:: What you will do ::
Could you return the lines below exactly, from the first line up to and including the line that holds "H12⋆ far lemma"?

:: Supplied entries ::
· · ·

import Summits.AtomisticToContinuum.Crystallization.Theorems.FreeSplittingCertificatesStrictSplittingRuleHcpShellMoments

/-!
# `StrictSplittingRule` (stmt-AtomisticToContinuum-12560): continuum symbols of the H12⋆ far lemma

Route `FreeSplittingCertificates`, crux r3 `StrictSplittingRule`, line `registered` (unit b2b-freesplit-B, gen 8).
The one analytic piece missing between the cell's finite certificates and a proof of the registered H12⋆
(`stub_coreJointCoercive`) is the FAR LEMMA (HOME CERT.md §14–§16, FAR-LEMMA-SPEC.md): on co-rotated fields `v` vanishing
near the reference site, the receipts `Rec(v) = Σ_x ω(‖y_x‖) Σ_s ⟪y_s, v_{x_s} − v_x⟫²` of the `r⁻⁶` import family
(`ω(r) = c₆ r⁻⁶`) must dominate the readout demand of the landed line truss `Read(v) = Σ_q Σ_{t ∈ Y₁} β ½‖v_{q+t} − v_q‖²`
(`β → λ_t r⁻⁶/12`) plus the bare radial deficit `Σ_x [(7/4)‖y_x‖⁻⁸⟪ŷ_x, v_x⟫² − ¼‖y_x‖⁻⁸‖v_x − ⟪ŷ_x,v_x⟫ŷ_x‖²]`.
All three forms are homogeneous of degree `−6` under dilations, so their scale-invariant continuum limits are diagonalised
by the Mellin transform in `r` (exponent `s = 5/2 + iτ`) times vector spherical harmonics (degree `ℓ`, `L = ℓ(ℓ+1)`):
per `(L, τ)` the toroidal sector is a scalar and the spheroidal sector a Hermitian `2 × 2` pencil, with sphere-integrated
densities (gen-7 `symbols.py`, brute-force checked by `check_cartesian.py`)
`|∇v|²: |U′|² + L(|V′|²+|W′|²) + r⁻²[L|U−V|² + L|W|² + 2|U|² + L(L−1)(|V|²+|W|²) − 2L Re(U V̄)]`,
`|e(v)|²: |U′|² + (L/2)(|V′ + (U−V)/r|² + |W′ − W/r|²) + r⁻²[2|U|² + L(L−1)|V|² + (L(L−2)/2)|W|² − 2L Re(U V̄)]`,
`(div v)²: |U′ + (2U − LV)/r|²`, `‖v‖² ↦ |U|² + L(|V|²+|W|²)`, `⟪x̂,v⟫² ↦ |U|²`.

This file records, as kernel-checked algebra, the three finite facts the continuum analysis rests on:

* §1 `hcpShell_strain_form` — the RECEIPTS SYMBOL: the quartic shell form `Σ_{s ∈ hcpStarIdx} ⟪y_s, E y_s⟫²` of the relaxed
  hcp first shell (`y_s = hcpSite a h s`) in closed form for every symmetric `E` (transversely isotropic:
  `(3/2)a⁴(e₀₀+e₁₁)² + (5/6)a⁴(e₀₀−e₁₁)² + (10/3)a⁴e₀₁² + (1/6)(a²(e₀₀+e₁₁) + 6h²e₂₂)² + 4a²h²(e₀₂²+e₁₂²)`), and
  `hcpShell_strain_form_ge` — `≥ min((5/3)a⁴, 2a²h², 3h⁴)·‖E‖²_F` for all `a, h` (sharp at the ideal ratio: `(4/3)a⁴`); at the
  ideal ratio `h² = 2a²/3` the form is sandwiched between `5/6` and `5/4` times the isotropic twelve-design form
  `(4/5)a⁴((tr E)² + 2‖E‖²_F)` (`hcpShell_strain_form_ideal_ge/le`);
* §2 `kornSymbolT_le`, `kornSymbolS_le`, `kornSymbolT_sharp` — the continuum sharp constant of the PINNED EXTERIOR WEIGHTED KORN
  inequality of FAR-LEMMA-SPEC §5 (h) in the isotropic twelve-design model, `Σ_s |ŝ·∇v|² = 4|∇v|²` over
  `Σ_s (ŝ·e·ŝ)² = (4/5)((div v)² + 2|e|²)`: the symbol pencil is bounded by `55/3` in every sector and `55/3` is attained
  (toroidal `ℓ = 1`, `τ = 0`: the differential rotation `r^{5/2} Ω × x̂`) — lattice extrapolation of gen 6: `K_w(∞) ≈ 19–23`
  in units `a₀⁻²`, `55/3·a₀⁻² = 19.43`;
* §3 `farSymbolT_le`, `farSymbolS_le` — the FAR PENCIL itself: readout `(1/24)|∇v|²` plus bare `(7/4)⟪x̂,v⟫² − ¼(‖v‖² − ⟪x̂,v⟫²)`
  (weights `r⁻⁶`, `r⁻⁸`) is at most `(3/40)·(4/5)((div)² + 2|e|²)` symbol-wise in every sector (numerical sup `0.07240`, spheroidal
  `ℓ = 1`, `τ = 0`), i.e. in the continuum limit the far form of the compact table's family `ω = (29/8)r⁻⁶` (CERT §14) is
  positive with `t*_cont ≤ (3/40)/((29/8)a₀⁴) = 0.0233` (lattice, inner radius `3.05a`: `t* = 0.054`, CERT §15) — ALL polynomial
  coefficients of the certificate are positive, so §3 holds for every real `L ≥ 0`.

HONEST FRAMING.  These are statements about explicit polynomials (the symbols); the analytic frame that makes them the sharp
constants of the lattice far lemma (Plancherel in `log r`, completeness of vector spherical harmonics, lattice-to-continuum
transfer with the `O(a/r)` corrections of `β`, `ω`, and the bare form) is NOT formalised here.  VALUE = kernel-checked bricks /
a decidable certificate of the continuum budget of the far lemma — NOT a proof of H12⋆, NOT summit progress. [folklore]
-/

noncomputable section

namespace Summit.AtomisticToContinuum.Crystallization.Theorems.StrictSplittingRuleBirth

open scoped BigOperators
open Literature.MathematicalPhysics.StatisticalMechanics
open Summit.AtomisticToContinuum.Crystallization.Theorems.PalmUnimodularRigidity.LayeredLawsSelectHcp

/-! ## §1 The receipts symbol: the quartic strain form of the hcp shell -/

/-- **The shell strain form in closed form**: for every symmetric `E = (e_ij)` and all `a, h`,
`Σ_{s ∈ shell} ⟪y_s, E y_s⟫² = (3/2)a⁴(e₀₀+e₁₁)² + (5/6)a⁴(e₀₀−e₁₁)² + (10/3)a⁴e₀₁² + (1/6)(a²(e₀₀+e₁₁) + 6h²e₂₂)² + 4a²h²(e₀₂²+e₁₂²)`
(rank one `E = z ⊗ z`: `hcpShell_fourth_moment`). [folklore] -/
theorem hcpShell_strain_form (a h e₀₀ e₁₁ e₂₂ e₀₁ e₀₂ e₁₂ : ℝ) :
    ∑ s ∈ hcpStarIdx,
        (e₀₀ * hcpSite a h s 0 ^ 2 + e₁₁ * hcpSite a h s 1 ^ 2 + e₂₂ * hcpSite a h s 2 ^ 2 +
            2 * e₀₁ * (hcpSite a h s 0 * hcpSite a h s 1) + 2 * e₀₂ * (hcpSite a h s 0 * hcpSite a h s 2) +
          2 * e₁₂ * (hcpSite a h s 1 * hcpSite a h s 2)) ^ 2 =
      3 / 2 * a ^ 4 * (e₀₀ + e₁₁) ^ 2 + 5 / 6 * a ^ 4 * (e₀₀ - e₁₁) ^ 2 + 10 / 3 * a ^ 4 * e₀₁ ^ 2 +
          1 / 6 * (a ^ 2 * (e₀₀ + e₁₁) + 6 * h ^ 2 * e₂₂) ^ 2 +
        4 * a ^ 2 * h ^ 2 * (e₀₂ ^ 2 + e₁₂ ^ 2) := by
  obtain ⟨l0, l1, lm1⟩ := hcpShell_labels
  have h3 : (√3 : ℝ) ^ 2 = 3 := Real.sq_sqrt (by norm_num)
  have h9 : (√3 : ℝ) ^ 4 = 9 := by rw [show (4 : ℕ) = 2 * 2 by norm_num, pow_mul, h3]; norm_num
  rw [hcpShell_sum_expand]
  simp only [hcpSite_apply_zero, hcpSite_apply_one, hcpSite_apply_two, l0, l1, lm1]
  push_cast
  ring_nf
  rw [h3, h9]
  ring

/-- **Isotropic lower bound of the shell strain form**: `Σ_s ⟪y_s, E y_s⟫² ≥ min((5/3)a⁴, 2a²h², 3h⁴)·‖E‖²_F` for every
symmetric `E` (`‖E‖²_F = Σ e_ii² + 2Σ_{i<j} e_ij²`); at the ideal ratio `h² = 2a²/3` the constant is `(4/3)a⁴` and is attained
on the out-of-plane shears.  The continuum receipts of an `r⁻⁶` import family therefore dominate `(4/3)a⁴·c₆ ∫ r⁻⁶|e(v)|²`. [folklore] -/
theorem hcpShell_strain_form_ge (a h e₀₀ e₁₁ e₂₂ e₀₁ e₀₂ e₁₂ : ℝ) :
    min (min (5 / 3 * a ^ 4) (2 * a ^ 2 * h ^ 2)) (3 * h ^ 4) *
        (e₀₀ ^ 2 + e₁₁ ^ 2 + e₂₂ ^ 2 + 2 * e₀₁ ^ 2 + 2 * e₀₂ ^ 2 + 2 * e₁₂ ^ 2) ≤
      ∑ s ∈ hcpStarIdx,
        (e₀₀ * hcpSite a h s 0 ^ 2 + e₁₁ * hcpSite a h s 1 ^ 2 + e₂₂ * hcpSite a h s 2 ^ 2 +
            2 * e₀₁ * (hcpSite a h s 0 * hcpSite a h s 1) + 2 * e₀₂ * (hcpSite a h s 0 * hcpSite a h s 2) +
          2 * e₁₂ * (hcpSite a h s 1 * hcpSite a h s 2)) ^ 2 := by
  rw [hcpShell_strain_form]
  set μ := min (min (5 / 3 * a ^ 4) (2 * a ^ 2 * h ^ 2)) (3 * h ^ 4) with hμ
  have hμ1 : μ ≤ 5 / 3 * a ^ 4 := (min_le_left _ _).trans (min_le_left _ _)
  have hμ2 : μ ≤ 2 * a ^ 2 * h ^ 2 := (min_le_left _ _).trans (min_le_right _ _)
  have hμ3 : μ ≤ 3 * h ^ 4 := min_le_right _ _
  -- blockwise sums of squares: deviator `e₀₀ − e₁₁`, `e₀₁`; shears `e₀₂`, `e₁₂`; the `(e₀₀ + e₁₁, e₂₂)` block via
  -- `(2/3)(x + y)² = (1/3)(x + 2y)² + (1/3)x² − (2/3)y²`, `x = 3h²e₂₂`, `y = a²(e₀₀+e₁₁)/2`.
  nlinarith [mul_nonneg (sub_nonneg.2 hμ1) (sq_nonneg (e₀₀ - e₁₁)), mul_nonneg (sub_nonneg.2 hμ1) (sq_nonneg e₀₁),
    mul_nonneg (sub_nonneg.2 hμ1) (sq_nonneg (e₀₀ + e₁₁)), mul_nonneg (sub_nonneg.2 hμ2) (sq_nonneg e₀₂),
    mul_nonneg (sub_nonneg.2 hμ2) (sq_nonneg e₁₂), mul_nonneg (sub_nonneg.2 hμ3) (sq_nonneg e₂₂),
    sq_nonneg (3 * h ^ 2 * e₂₂ + a ^ 2 * (e₀₀ + e₁₁)), sq_nonneg a, sq_nonneg h,
    mul_nonneg (sq_nonneg a) (sq_nonneg (e₀₀ + e₁₁)), sq_nonneg (a ^ 2 * (e₀₀ + e₁₁))]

· · ·

:: Task answer ::
import Summits.AtomisticToContinuum.Crystallization.Theorems.FreeSplittingCertificatesStrictSplittingRuleHcpShellMoments

/-!
# `StrictSplittingRule` (stmt-AtomisticToContinuum-12560): continuum symbols of the H12⋆ far lemma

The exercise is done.